▸ TASK OBJECTIVE
Give back exactly the lines of the material below, starting with the line with "a column law" and going on through the line with "Seat hubbard-downfold-unc-2 g42".

▸ THE RECORDS
##############################

/-!
# Ventures/CertifiedManyBodySolver — Observables/PhaseSeparationExclusionFarPolCVK5GroundY2bP2D.lean: `(≤ 2/5 ∣ ≥ 1)` — no macroscopic coexistence of the half-filled-or-denser parent with a phase of hole doping ≥ 0.6 — on the near-far / far hole-doped strips: the `T = 0` GROUND-STATE words (hubbard-box-p3's K1 lane, law `ps_not_groundState_mix_on_cell_of_columns_tcap`) («THE U = 6 QUARTER POINT», hubbard-downfold-unc-2 g41)

K5 CORNER-LAW edition («THE K5 CORNER LAWS», hubbard-downfold-unc-2 g42, families K5…; generator `gen-g42/yb/gen42.py` over g41's): the `n = 1` column of the far cells at `U ∈ [49/10, 13/2]` may now be one of hubbard-box-eng-2 g23's RE-FLOORED deep-sheet laws `ds2_n1_law_U<U>_m<a>m<b>` (`Certificates/HubbardSquare_n1_deepSheet_farColumnFloors_K5{a,b,c,d}.lean`, C-174, ref-3 § F3-121 PASS 92/92): `t′`-chords of LP-exact simplex corners (`ds_n1_simplex3`: joint concavity of `(s,U) ↦ e(1,s,U,1)`, evenness + `t′`-monotonicity at `n = 1`, `U`-monotonicity) of the K-R1′ `(5,1,+1/2)` half-filling row (`hK5p50n1` BY VALUE, CANDIDATE class — hubbard-algo-eng-8 g8 kit j342506, CLAIM algoeng8-20260831-01, algo-ref g65 CELL-SIDE PASS), the M64 deep hole-side XL rows at `s = −16/25` (`hsX49o10m64n1` ∕ `hsX717o100m64n1`, fast-ref F99 ∕ F103 PASS), the B54 `(6,1,±3/10)` floor (`hB54`) and CERTIFIED #497 `(4,1,0)` BY NAME (`h497`): `(5,1,s) ≥ −0.8295 ∣ −0.8242 ∣ −0.8189` at `s = −2/5 ∣ −7/20 ∣ −3/10` (the flat `u5_n1_law_U5_m50p0` read −0.8402), `−0.8349` at `−9/20`; columns at `U = 49/10 ∣ 51/10 ∣ 133/25 ∣ 141/25 ∣ 6` and their `U`-chords `vk…` (`vcol_of_laws`) at `21/4 ∣ 11/2 ∣ 23/4`. The far quarter-filling points enter BY NAME: CERTIFIED #770 `(8,1/2,−2/5)` ∕ #783 `(6,1/2,−2/5)` claim nodes (`h770 : cert_r770_…` ∕ `h783 : cert_r783_…`, lit-4 p807955 ∕ p816497) through `hQ8m40_of_node` ∕ `hQ6m40_of_node` (`Observables/PhaseSeparationExclusionFarQuarterNodes.lean`, this seat). (5,1,+1/2) COLUMN edition (hubbard-downfold-unc-2 g41, families U5…): the `n = 1` column at `U ∈ [5, 6)` of the far cells with `|t′| ≤ 1/2` is the K-R1′ LEG B half-filling row (hubbard-algo-eng-8 g8 `twinchain-U5n1tp1o2-v082` kit j342506, see the law file's docstring for the exact literal and its class) read on the hole side by evenness + `t′`-monotonicity at `n = 1` (`u5_n1_law_U5_m50p0`, `Observables/PhaseSeparationExclusionHalfFillingColumnU5.lean`, hypothesis `hK5p50n1` BY VALUE) and its `U`-chords `vcol_of_laws` with the deep-sheet `U = 6` laws at `U ∈ {21/4, 11/2, 141/25, 23/4}` wherever they beat the deep-sheet `U = 5` column (−0.8716 ∣ −0.8632 ∣ −0.8548 at s = −1/2 ∣ −9/20 ∣ −2/5). WAVE-7c ITEM 2 edition («THE U = 6 QUARTER POINT», hubbard-downfold-unc-2 g41, generator `gen-g41/yb/gen41.py …` over the g40/g39/g38 generators; floor kinds `Q649`/`Q6F` next to g40's `Q606`/`Q674`/`QF`): the DILUTE floor at `n₁ = 1/2` may now use the FIRST quarter-filling e₀ LOWER at `U = 6`, `t′ < −3/10` — hubbard-algo-eng-8 g7's `GU6n1o2tpm2o5` (6, 1/2, −2/5) one-job n-twin chain RESULT (EXACT) kit j341763, `E_cert = −2729691028003404047260271/(5·2⁷⁹)` ⇒ floor `−0.9031789987` (hubbard-fast WAVE 7c ITEM 2; CLAIM algoeng8-20260830-11; algo-ref g65 CELL-SIDE PASS «CANDIDATE class, C48 legs pending», KEEP CORRECT; crit-1 S#484 CLEAN, crit-2 #332 CONCUR, captain RULINGS #973/#976 2026-08-30T23:5xZ; registry row #783 SIGNED (sr-mbsolver-ref-3 R3.498-57s) ⇒ NOW CERTIFIED #783 and read BY NAME: binder `h783 : cert_r783_bs_GU6n1o2tpm2o5_…` (lit-4 g40 p816497) through `hQ6m40_of_node` (`Observables/PhaseSeparationExclusionFarQuarterNodes.lean`)): on `[−2/5, −3/10]` its `t′`-chord with the CERTIFIED #649 `(6,1/2,−3/10)` lower (−0.9412223802) at `U = 6` carried up in `U` (`−0.9032 ∣ −0.9222 ∣ −0.9412` at `s = −2/5 ∣ −7/20 ∣ −3/10`, i.e. `+0.053 ∣ +0.026 ∣ 0` over the #649 Jensen floor and `+0.044 ∣ +0.015` over #606's for `U < 8`), and on `[−11/20, −2/5]` its `(t′,U)`-Jensen chord with the kernel free row at `t′ = −11/20` (`−0.9082` at `s = −41/100`, `−0.9283` at `−9/20`; valid for `U ≥ 40(s + 11/20)`, i.e. from `U = 6` at `s = −2/5` where the `U = 8` point needs `U ≥ 8`); extrapolated down the density by convexity for `(≤ 9/20 ∣ ≥ 1)` / `(≤ 2/5 ∣ ≥ 1)` exactly as the Q8/J floors. The STAGE-2 `7/8` plane is read BY NAME (`n7o8_splitPlane2_hW2m_of_node hW2o3` on `cert_plaqseam_W4splitO3_TBDP_allmk`, hubbard-fast-reuse-2 g21) wherever it caps. DEEP-SHEET COLUMN edition («THE FAR COLUMN REPAIR», hubbard-downfold-unc-2 g40, families DS/DSH200/DSH80): the `n = 1` COLUMNS of every far cell are hubbard-box-eng-2 g22's DEEP-SHEET far column laws `ds_n1_law_U<U>_m<a>m<b>` BY NAME (`Certificates/HubbardSquare_n1_deepSheet_farColumnFloors_{B..I}.lean`, 2026-08-30T21:27Z: LP-exact simplex floors from the deep hole-side M64 XL rows at `s = −16/25` (`hsX49o10m64n1` ∕ `hsX717o100m64n1` ∕ `hsX10m64n1`, fast-ref F99/F103 PASS), the electron-side B54/B67c/B85c rows, the S1/S9 sheets and #497, by `t′`-monotonicity of `e(1,·,U,1)` on `s ≤ 0` (evenness + concavity) + `U`-monotonicity + joint concavity; `+0.05…0.21·t` over every earlier far column incl. this seat's (8,12)-chords and corner chords) wherever they are the best law on the cell's segment (the theorem docstrings name the law per column); their by-value binders appear in each signature exactly as the law files print them. WAVE-7c QUARTER-POINT edition (this file; hubbard-downfold-unc-2 g40, generator `gen-g40/yb/gen40.py … ` with the `Q606`/`Q674`/`QF` floor kinds): the DILUTE floor at `n₁ = 1/2` may now use the FIRST quarter-filling e₀ LOWER at `t′ < −3/10` — hubbard-algo-eng-8 g7's `GU8n1o2tpm2o5` (8, 1/2, −2/5) twin-chain RESULT (EXACT) kit j341204, `E_cert = −676700214379598560086999/(5·2⁷⁷) = −0.8956052766` (hubbard-fast WAVE 7c ITEM 1; crit-2 VERDICT #315, surr-4 SCORE, crit-1 S#467 CLEAN, captain RULINGS #919 «PRINTED, KEEP-class CANDIDATE», 2026-08-30T20:19–20:25Z; registry row #783 SIGNED (sr-mbsolver-ref-3 R3.498-57s) ⇒ hypothesis `hQ8m40 : −0.8956052766… ≤ e(1, −2/5, 8, 1/2)` BY VALUE, CANDIDATE class, discharged BY NAME by a one-line wrapper the hour the node lands): on `[−2/5, −3/10]` its `t′`-chord with the CERTIFIED #606 `(8,1/2,−3/10)` (−0.9270952558) ∣ #674 `(10,1/2,−3/10)` (−0.9178886431) lowers at `U = 8 ∣ 10` carried up in `U` (`−0.8956 ∣ −0.9113 ∣ −0.9271` at `s = −2/5 ∣ −7/20 ∣ −3/10`, i.e. `+0.052 ∣ +0.026` over the #606 Jensen floor and `+0.047 ∣ +0.019` over #674's), and on `[−11/20, −2/5]` its `(t′,U)`-Jensen chord with the kernel free row at `t′ = −11/20` (`−0.9011` at `s = −41/100`, `+0.044`; valid for `U ≥ 160(s + 11/20)/3`); extrapolated down the density by convexity for `(≤ 9/20 ∣ ≥ 1)` / `(≤ 2/5 ∣ ≥ 1)` exactly as the J-floors. FAR VIRTUAL-COLUMN edition («THE (8,12) CHORD», hubbard-downfold-unc-2 g40, generator `gen-g40/yb/gen40.py …`): on the far strips the `n = 1` COLUMNS at `U⋆ ∈ {42/5, 17/2, 9, 10, 11}` are now VIRTUAL columns (`vcol_of_laws`, `Observables/PhaseSeparationExclusionVirtualColumns.lean`, g37 device: concavity of `U ↦ e(1,s,U,1)`, the `U`-chord of two LANDED column laws read at `U⋆`) of the `U = 8` law `ext5_n1_col8_m40` ∕ `fp_n1_col8_m65m40` and the `U = 12` law `fp_n1_col12_m50m30` ∕ `fp_n1_col12_m65m50` BY NAME (their producer anchors `hsX8m40n1`, `h428`, `hN12m50`, `hsX12m30n1`, … exactly as printed in those laws): on `[−2/5,−3/10]` the chord reads `−0.5465 ∣ −0.4814` at `(10, s = −2/5 ∣ −3/10)` and `−0.5615 ∣ −0.5471` at `U⋆ = 17/2`, i.e. `0.065–0.093·t` ABOVE the N1-tier point floors `hN10m40`/`hN10m35` (`far_n1_col10_m40m35` −0.6110 ∣ −0.5917, `far_n1_law10`) and the box-eng sheet column `fy1_col17o2_m40m30` (−0.6475 ∣ −0.6402) that every earlier far edition used at `U = 17/2, 9, 10, 11` — the loosest ingredient of the far words was the `n = 1` column, not the cap: `(≤ 1/2 ∣ ≥ 1)` `T = 0` margins on A2 `[8,10] ∣ [10,12]` 0.033 ∣ 0.036 → 0.077 ∣ 0.074, A1 0.034 → 0.063 ∣ 0.057, E3c 0.036 → 0.056; no new row, no new hypothesis kind. 7/8-WITNESS menu («THE 7/8 WITNESS», hubbard-downfold-unc-2 g40, generator `gen-g40/yb/gen40.py …` over the g39/g38/g31 generators): the CAP menu of every cell now also holds the FOUR `n = 7/8` WITNESS-SPLIT cap planes of the pub/hubbard-fast reuse lane (reader spelling `∀ U s, 0 ≤ U → s ≤ 0 → e(1,s,U,7/8) ≤ T⁺ + D⁺·U + (−B⁺)·s`, cell form `holePlaneUS_tcap_on_cell`, `Observables/PhaseSeparationExclusionSplitPlaneSevenEighthsCap.lean`, this seat g40): the folded-Q1 `(5,7/8,−3/10)` state's plane BY NAME (`n7o8_splitPlaneQ1_of_split hQ1`, node `cert_plaqseam_W4splitQ1_TBD_allmk`, CERTIFIED #693–#695; lowest `7/8` cap for `U ≲ 6.0–6.3`), the #596 `(8,7/8,−3/10)` state's plane BY NAME (`n7o8_splitPlane_of_split hS596`, node `cert_plaqseam_W4split596_TBD_allmk`, CERTIFIED #610–#612), the STAGE-2 plane BY VALUE (`hW2m`, R12.52; lowest for `6.3 ≲ U ≲ 8.9–10.5`) and the V18 «WSP7» plane of the CERTIFIED dressed `(12,7/8,−3/10)` strip state BY VALUE (`hW7m`, R12.91 ×3, readers p782947; lowest above) — so the witness filling of a word may be `7/8` (weights `a = (1/8)/(1 − n₁)`, `b = 1 − a`: the dilute floor weighs `1/4` at `n₁ = 1/2` instead of `1/2` with the `3/4` planes), chosen per cell whenever it gives the better word (lower `β₀` ∕ larger margin ∕ stronger axis); every other ingredient as in the g39/g38 editions below. FAR-STRIP QUARTER-FLOOR edition («THE FAR-STRIP QUARTER FLOOR», hubbard-downfold-unc-2 g39, generator `gen-g39/yb/gen39.py far …` over the g38/g31 far-strip generators): the DILUTE FLOOR (`hF₁` slot) of every far cell is the best of (i) the ORACLE DESK's far-strip QUARTER floors — Jensen in `(t′, U)` for the jointly concave `(t′,U) ↦ e` between ONE certified registry row at `(U₁, 1/2, −3/10)` (#674 `U₁ = 10` ∣ #606 `U₁ = 8` ∣ #649 `U₁ = 6`, claim nodes `h674`/`h606`/`h649` BY NAME) and the kernel free row at `t′ = −11/20`, then Griffiths monotonicity in `U`: `c₀ + c₁·s ≤ e(1,s,U,1/2)` for `s ∈ [−11/20,−3/10]`, `U ≥ (4s+11/5)·U₁` (`n1o2_farJensen{674,606,649}_strip_of`, `Certificates/HubbardSquare_n1o2_farstrip_lower_jensen606_674_649.lean`, hubbard-fast-surr-4 g10, p775085; `−0.9421 ∣ −0.9300` at `s = −2/5 ∣ −7/20` from #674 vs the FREE sea `−1.0206 ∣ −1.0532`: lifts `+0.078 ∣ +0.123`), used as is for `(≤ 1/2 ∣ ≥ 1)` and EXTRAPOLATED DOWN THE DENSITY by convexity of `n ↦ e` against the cell's best cap at `n₀ > 1/2` (`dilute_floor_of_halfFloor_of_cap`, g35) for `(≤ 9/20 ∣ ≥ 1)` / `(≤ 2/5 ∣ ≥ 1)`, and (ii) the free Fermi-sea `t′`-chord of the earlier editions — whichever gives the better word per cell (named in each docstring). RESULT: the FIRST `(≤ 1/2 ∣ ≥ 1)` words at `t′ < −3/10` (A1 `[−2/5,−7/20]`, A2 `[−7/20,−3/10]`, E3c `[−41/100,−2/5]`, E3 `[−9/20,−2/5]`). V16 FAR-STRIP edition («THE #660 PLANE», hubbard-downfold-unc-2 g38, generator `gen-g38/yb/gen38.py far …` over the g31 far-strip generators `gen31_cells.py` / `gen31_axes.py` / the K1 law): CAP per cell = the best of the tree's real-parameter caps on the segment — here almost everywhere the WITNESS-SPLIT PLANE of the CERTIFIED #660 strip state `(8, 3/4, −3/10)` at filling `3/4` (`T⁺ − B⁺·s + D⁺·U`, literals of record `−4440523991983/2⁴² ∣ 214787725653/2⁴⁴ ∣ 91533771269/2⁴²`, sr-mbsolver r211 V16, R12.73-signed; hypothesis `hV16` BY VALUE, cell form `holePlane_tcap_on_cell`, `Observables/PhaseSeparationExclusionHolePlaneCap.lean`; discharged BY NAME by a one-line `wsplit660_capPlane_of h660` the hour lit-4's claim node lands): a `t′ = −3/10` state, `0.05–0.10·t` below the WS597 plane (a `t′ = 0` state) and `0.02–0.07·t` below the kernel polarised caps on `t′ ∈ [−9/20, −3/10]`, `U ∈ [5, 13]`; DILUTE floors = `t′`-chords of the premise-free kernel Fermi-sea tangent rows (free sea; the far strip has no certified quarter-side LOWER); `n = 1` COLUMNS = the landed column laws BY NAME plus VIRTUAL columns (`vcol_of_laws`, `U`-chords of two landed laws: `fp_n1_col5_m40m30 ⊕ lowU_n1_law13o2_m40m30` at `U = 141/25, 32/5` on `[−2/5,−3/10]`, `fp_n1_col5_m55p0 ⊕ fp_n1_col8_m65m40` at `U = 141/25, 71/10` on `[−11/20,−2/5]` — the U_min edges 5.64 / 6.4 / 7.1 of the Bi2201 / NaCCOC-x0.20 / CCOC boxes) and gen33's `U = 6` A-segment column `es_n1_law6_m50m30` (BY VALUE `hN6m50`, `hB54`); `T > 0` dilute anchors = kernel free gas `β* = 4` incl. the NEW `n₁ = 9/20` certificates at `t′ = −9/20, −2/5, −7/20` (p767135–p767137, this seat g38). RESULT: `(≤ 9/20 ∣ ≥ 1)` — never typed before on `t′ < −3/10` — holds on A2 `[−7/20,−3/10] × [6, 13]` (margins 0.016–0.053), A1 `[−2/5,−7/20] × [32/5, 13]` (0.029–0.084), E3c `[−41/100,−2/5] × [141/25, 13]` (0.013–0.093), E3/E3s/E3t `× [8, 12]` (0.075–0.085): whole-box for Ca₂₋ₓNaₓCuO₂Cl₂ M36/M58 `[−0.41,−0.3] × [7.1,12.4]` and NaCCOC-x0.20 M57 `[−0.38,−0.27] × [6.4,12.9]`; `(≤ 2/5 ∣ ≥ 1)` NEW down to `U = 5` on A1/A2/E3c (Bi2201 M61/M62 `[−0.411,−0.31] × [5.64,7.27]`, PrSrNiO₂ M39b) and every A-strip threshold re-priced. Theorem names `gv…`/`gw…`. HONEST FRAMING: first certified bounds; not a superconductivity verdict. CLASS = DERIVED / CONTEXT (competing-order words, CONTROL class: the excluded partner phase has
hole doping `≥ 3/5`). PURPOSE: the `T = 0` competing-order column of the phase maps (D-0098) on the far-`t′` router boxes (CCOC M36/M58, NaCCOC-x0.20 M57, Bi2201 M61/M62,
PrSrNiO₂ M39b, …). Law: `ps_not_groundState_mix_on_cell_of_columns_tcap` (hubbard-box-p3; convexity of `n ↦ e` + Griffiths `U`-concavity of the `n = 1` column between the cell's
end couplings + an affine cap at the witness filling); CAP / COLUMNS / DILUTE floor per theorem docstring; the generator asserts every corner inequality in exact rationals and the kernel
re-checks by `nlinarith`. Cells in this file: `wmK_2o5_Y2b_7o2to4` [7 / 2,4] ∣ `wmK_2o5_Y2b_4to17o4` [4,17 / 4] ∣ `wmK_2o5_Y2b_17o4to9o2` [17 / 4,9 / 2] ∣ `wmK_2o5_Y2b_9o2to49o10` [9 / 2,49 / 10] ∣ `wmK_2o5_Y2b_49o10to5` [49 / 10,5] ∣ `wmK_2o5_Y2b_5to51o10` [5,51 / 10] ∣ `wmK_2o5_Y2b_51o10to133o25` [51 / 10,133 / 25] ∣ `wmK_2o5_Y2b_133o25to141o25` [133 / 25,141 / 25] ∣ `wmK_2o5_Y2b_141o25to6` [141 / 25,6] ∣ `wmK_2o5_Y2b_6to32o5` [6,32 / 5] ∣ `wmK_2o5_Y2b_32o5to13o2` [32 / 5,13 / 2] ∣ `wmK_2o5_Y2b_13o2to7` [13 / 2,7] ∣ `wmK_2o5_Y2b_7to12` [7,12] ∣ `wmK_2o5_Y2b_12to16` [12,16].
WHAT THIS IS NOT: a certificate or number of record; CONTROL-class words conditional BY VALUE on the V16 plane `hV16` and on the producer `n = 1` anchors printed in each signature
(box-eng XL `n`-sheets `hsX…`, N-tier points `hN…`, B54 `hB54`, EXT5 / XU sheets; CANDIDATE class where not referee-replayed) and BY NAME on registry / K2DIAG nodes where a column law
carries them; nothing about stripes as states, ferromagnetism (a polarised CAP asserts none), superconductivity or `T_c`.

Seat hubbard-downfold-unc-2 g42 (`prover-hubbard-downfold-unc-2-g42-0`); generator `pub/hubbard-downfold/hubbard-downfold-unc-2/gen-g42/yb/gen42.py far k1 2o5` (exact `fractions`; column-law /
cap tables imported read-only from hubbard-box-p3's `work-g33/far1/emit_far1.py`).
[cite: Israel1979, Thm. I.2.4] [cite: EmeryKivelsonLin1990, pp. 475–476] [cite: Griffiths1966, §II] [cite: Ruelle1969, §3.3] [cite: BachLiebSolovej1994, eq. (2c.36)] [cite: LiebLoss1993, §8, Theorem 8.2]
-/

noncomputable section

##############################

▸ RESPONSE BELOW
(box-eng XL `n`-sheets `hsX…`, N-tier points `hN…`, B54 `hB54`, EXT5 / XU sheets; CANDIDATE class where not referee-replayed) and BY NAME on registry / K2DIAG nodes where a column law
carries them; nothing about stripes as states, ferromagnetism (a polarised CAP asserts none), superconductivity or `T_c`.

Seat hubbard-downfold-unc-2 g42 (`prover-hubbard-downfold-unc-2-g42-0`); generator `pub/hubbard-downfold/hubbard-downfold-unc-2/gen-g42/yb/gen42.py far k1 2o5` (exact `fractions`; column-law /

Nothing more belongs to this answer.